## WHAT IS BEING ASKED
Please filter the listing below and copy out the lines that hold "Cesàro".

## DATA TO USE
=======

import Literature.NumberTheory.BeurlingPrimes.BeurlingIntegers
import Literature.NumberTheory.LFunctions.RieszKernelTwo
import HarnessLib

/-!
# Cesàro-smoothed partial sums of `ζ_P` and their Perron integral (order-two kernel)

Topic `Literature/NumberTheory/BeurlingPrimes`. Everything in this file is PROVED.

For a Beurling prime system `P` and `N > 0` let
`F_N(s) = ∑_{n ∈ 𝒩, n ≤ N} n^{−s} (1 − n/N)²` (`smoothedZeta`, a finite generalized Dirichlet
polynomial over the g-integers, counted with multiplicity). By the order-two Riesz kernel
`(1/2πi)∫_{(c)} y^{−w} 2dw/(w(w+1)(w+2)) = ((1−y)⁺)²` (tree, `mellinInv_rieszKernel₂_eq`,
`RieszKernelTwo.lean`) and Fubini (the double sum/integral converging absolutely as soon as
`∑ n^{−(Re s + c)} < ∞`):

  `F_N(s) = (1/2π) ∫_{−∞}^{∞} ζ_P(s + c + iu) N^{c+iu} · 2du/((c+iu)(c+1+iu)(c+2+iu))`   (`c > 0`),

i.e. `F_N(s) = (1/2πi)∫_{(c)} ζ_P(s+w) N^w 2dw/(w(w+1)(w+2))` (`smoothedZeta_eq_integral`). This is
Perron's formula in the Cesàro normalisation of Montgomery–Vaughan §5.1 (5.19) with `k = 2`, for the
generalized Dirichlet series `ζ_P` (the order-one case for the counting function is the tree's
`BeurlingPrimes.rieszInt_eq_integral`, `BeurlingIntegers.lean`). The smoothing is what replaces
Hilberdink's truncated Perron formula for the sharp partial sums `ζ_N(s)` (JNT 2005, proof of Thm. 1;
JNT 2007, (4)), whose error terms require a gap around `N` free of g-integers.

## References
* [MontgomeryVaughan2007] H. L. Montgomery, R. C. Vaughan, *Multiplicative Number Theory I*, §5.1 (5.19).
* [Hilberdink2007] T. W. Hilberdink, J. Number Theory 122 (2007) 336–341, proof of Thm. 1, (4) (read).
-/

noncomputable section

open Complex Filter Set MeasureTheory Real

namespace Literature.NumberTheory.BeurlingPrimes

open Literature.Barriers.RiemannHypothesis Literature.NumberTheory.LFunctions

variable (P : BeurlingPrimes)

/-- The order-two Riesz kernel `K₂(w) = 2/(w(w+1)(w+2))`. [cite: MontgomeryVaughan2007, §5.1 (5.19)] -/
def rieszKernel₂ (w : ℂ) : ℂ := 2 / (w * (w + 1) * (w + 2))

/-- **`F_N(s) = ∑_{n ∈ 𝒩, n ≤ N} n^{−s}(1 − n/N)²`**, the Cesàro-smoothed partial sums of `ζ_P`
(finite sum over the exponent vectors `k` with `genInt k ≤ N`). [cite: Hilberdink2007, proof of Thm 1] -/
def _root_.Literature.Barriers.RiemannHypothesis.BeurlingPrimes.smoothedZeta (N : ℝ) (s : ℂ) : ℂ :=
  ∑ k ∈ Hilberdink.intFinset P N,
    ((P.genInt k : ℝ) : ℂ) ^ (-s) * ((((1 - P.genInt k / N) ^ 2 : ℝ)) : ℂ)

variable {P}

/-- `F_N(s)` as a sum over ALL g-integers with the weight `((1 − n/N)⁺)²`. [folklore] -/
theorem smoothedZeta_eq_tsum {N : ℝ} (hN : 0 < N) (s : ℂ) :
    P.smoothedZeta N s =
      ∑' k : ℕ →₀ ℕ, ((P.genInt k : ℝ) : ℂ) ^ (-s) * ((((max (1 - P.genInt k / N) 0) ^ 2 : ℝ)) : ℂ) := by
  rw [BeurlingPrimes.smoothedZeta, tsum_eq_sum (s := Hilberdink.intFinset P N)]
  · refine Finset.sum_congr rfl fun k hk ↦ ?_
    rw [Hilberdink.mem_intFinset] at hk
    rw [max_eq_left]
    rw [sub_nonneg, div_le_one hN]
    exact hk
  · intro k hk
    rw [Hilberdink.mem_intFinset, not_le] at hk
    rw [max_eq_right]
    · simp
    · rw [sub_nonpos, one_le_div hN]
      exact hk.le

/-- One term: for `g, N, c > 0`,
`((1 − g/N)⁺)² = (1/2π) ∫ (g/N)^{−(c+iu)} K₂(c+iu) du` (the kernel evaluation at `y = g/N`).
[cite: MontgomeryVaughan2007, §5.1 (5.19)] -/
theorem posPart_sq_eq_integral {g N c : ℝ} (hg : 0 < g) (hN : 0 < N) (hc : 0 < c) :
    ((((max (1 - g / N) 0) ^ 2 : ℝ)) : ℂ) = (1 / (2 * π) : ℂ) *
      ∫ u : ℝ, (((g / N : ℝ)) : ℂ) ^ (-((c : ℂ) + u * I)) * rieszKernel₂ ((c : ℂ) + u * I) := by
  have hK := mellinInv_rieszKernel₂_eq hc (div_pos hg hN)
  unfold mellinInv at hK
  rw [← hK, Complex.real_smul]
  push_cast
  congr 1

/-- **Perron's formula (Cesàro, order two) for `ζ_P`**: for `N > 0`, `c > 0` and `s` with
`∑_n n^{−(Re s + c)} < ∞`,
`F_N(s) = (1/2π) ∫ ζ_P(s + c + iu) N^{c+iu} K₂(c + iu) du`. [cite: MontgomeryVaughan2007, §5.1 (5.19)] -/
theorem smoothedZeta_eq_integral {N : ℝ} (hN : 0 < N) {c : ℝ} (hc : 0 < c) {s : ℂ}
    (hsum : Summable fun k : ℕ →₀ ℕ ↦ P.genInt k ^ (-(s.re + c))) :
    P.smoothedZeta N s = (1 / (2 * π) : ℂ) * ∫ u : ℝ,
      P.zeta (s + ((c : ℂ) + u * I)) * (N : ℂ) ^ ((c : ℂ) + u * I) * rieszKernel₂ ((c : ℂ) + u * I) := by
  set K : ℝ → ℂ := fun u ↦ rieszKernel₂ ((c : ℂ) + u * I) with hKdef
  set F : (ℕ →₀ ℕ) → ℝ → ℂ := fun k u ↦ ((P.genInt k : ℝ) : ℂ) ^ (-s) *
    ((((P.genInt k / N : ℝ)) : ℂ) ^ (-((c : ℂ) + u * I)) * K u) with hF
  have hintK : Integrable K := by
    have := integrable_rieszKernel₂ hc
    exact this.congr (Eventually.of_forall fun u ↦ by simp [hKdef, rieszKernel₂])
  have hnorm : ∀ k u, ‖F k u‖ = P.genInt k ^ (-(s.re + c)) * N ^ c * ‖K u‖ := by
    intro k u
    have hg := P.genInt_pos k
    simp only [hF, norm_mul]
    rw [norm_cpow_eq_rpow_re_of_pos hg, norm_cpow_eq_rpow_re_of_pos (div_pos hg hN),
      Real.div_rpow hg.le hN.le]
    simp only [neg_re, add_re, ofReal_re, mul_re, I_re, mul_zero, ofReal_im, I_im, mul_one,
      sub_self, add_zero]
    rw [Real.rpow_neg hN.le, neg_add, Real.rpow_add hg]
    field_simp
  have hcont : ∀ k, Continuous fun u : ℝ ↦ ((P.genInt k : ℝ) : ℂ) ^ (-s) *
      (((P.genInt k / N : ℝ)) : ℂ) ^ (-((c : ℂ) + u * I)) := by
    intro k
    refine continuous_const.mul ?_
    exact Continuous.const_cpow (by fun_prop)
      (Or.inl (ofReal_ne_zero.mpr (div_pos (P.genInt_pos k) hN).ne'))
  have hintF : ∀ k, Integrable (F k) := by
    intro k
    have h := hintK.bdd_mul (c := P.genInt k ^ (-(s.re + c)) * N ^ c) (hcont k).aestronglyMeasurable
      (Eventually.of_forall fun u ↦ ?_)
    · refine h.congr (Eventually.of_forall fun u ↦ ?_)
      simp only [hF]; ring
    · have := hnorm k u
      simp only [hF, norm_mul] at this ⊢
      have hK0 : 0 ≤ ‖K u‖ := norm_nonneg _
      rcases hK0.lt_or_eq with hpos | hzero
      · have := this
        nlinarith [norm_nonneg (((P.genInt k : ℝ) : ℂ) ^ (-s)),
          norm_nonneg ((((P.genInt k / N : ℝ)) : ℂ) ^ (-((c : ℂ) + u * I)))]
      · rw [norm_cpow_eq_rpow_re_of_pos (P.genInt_pos k),
          norm_cpow_eq_rpow_re_of_pos (div_pos (P.genInt_pos k) hN), Real.div_rpow (P.genInt_pos k).le hN.le]
        simp only [neg_re, add_re, ofReal_re, mul_re, I_re, mul_zero, ofReal_im, I_im, mul_one,
          sub_self, add_zero]
        rw [Real.rpow_neg hN.le, neg_add, Real.rpow_add (P.genInt_pos k)]
        apply le_of_eq; field_simp
  have hsumF : Summable fun k ↦ ∫ u, ‖F k u‖ := by
    have := (hsum.mul_right (N ^ c)).mul_right (∫ u : ℝ, ‖K u‖)
    refine this.congr fun k ↦ ?_
    rw [← integral_const_mul]
    exact integral_congr_ae (Eventually.of_forall fun u ↦ (hnorm k u).symm)
  have hterm : ∀ k : ℕ →₀ ℕ, ((P.genInt k : ℝ) : ℂ) ^ (-s) *
      ((((max (1 - P.genInt k / N) 0) ^ 2 : ℝ)) : ℂ) = (1 / (2 * π) : ℂ) * ∫ u, F k u := by
    intro k
    rw [posPart_sq_eq_integral (P.genInt_pos k) hN hc, ← mul_assoc, mul_comm _ (1 / (2 * π) : ℂ),
      mul_assoc, ← integral_const_mul]
  rw [smoothedZeta_eq_tsum hN, tsum_congr hterm, tsum_mul_left,
    integral_tsum_of_summable_integral_norm hintF hsumF]
  congr 1
  refine integral_congr_ae (Eventually.of_forall fun u ↦ ?_)
  simp only [hF, hKdef]
  rw [BeurlingPrimes.zeta, ← tsum_mul_right, ← tsum_mul_right]
  refine tsum_congr fun k ↦ ?_
  have hg := P.genInt_pos k
  have hg0 : ((P.genInt k : ℝ) : ℂ) ≠ 0 := ofReal_ne_zero.mpr hg.ne'
  have e1 : ((((P.genInt k / N : ℝ)) : ℂ)) ^ (-((c : ℂ) + u * I)) =
      ((P.genInt k : ℝ) : ℂ) ^ (-((c : ℂ) + u * I)) * (N : ℂ) ^ ((c : ℂ) + u * I) := by
    rw [ofReal_div_cpow hg hN, neg_neg]
  have e2 : ((P.genInt k : ℝ) : ℂ) ^ (-(s + ((c : ℂ) + u * I))) =
      ((P.genInt k : ℝ) : ℂ) ^ (-s) * ((P.genInt k : ℝ) : ℂ) ^ (-((c : ℂ) + u * I)) := by
    rw [neg_add, cpow_add _ _ hg0]
  rw [e1, e2]
  ring

end Literature.NumberTheory.BeurlingPrimes

end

=======

## RESPONSE BELOW
# Cesàro-smoothed partial sums of `ζ_P` and their Perron integral (order-two kernel)
Perron's formula in the Cesàro normalisation of Montgomery–Vaughan §5.1 (5.19) with `k = 2`, for the
/-- **`F_N(s) = ∑_{n ∈ 𝒩, n ≤ N} n^{−s}(1 − n/N)²`**, the Cesàro-smoothed partial sums of `ζ_P`
/-- **Perron's formula (Cesàro, order two) for `ζ_P`**: for `N > 0`, `c > 0` and `s` with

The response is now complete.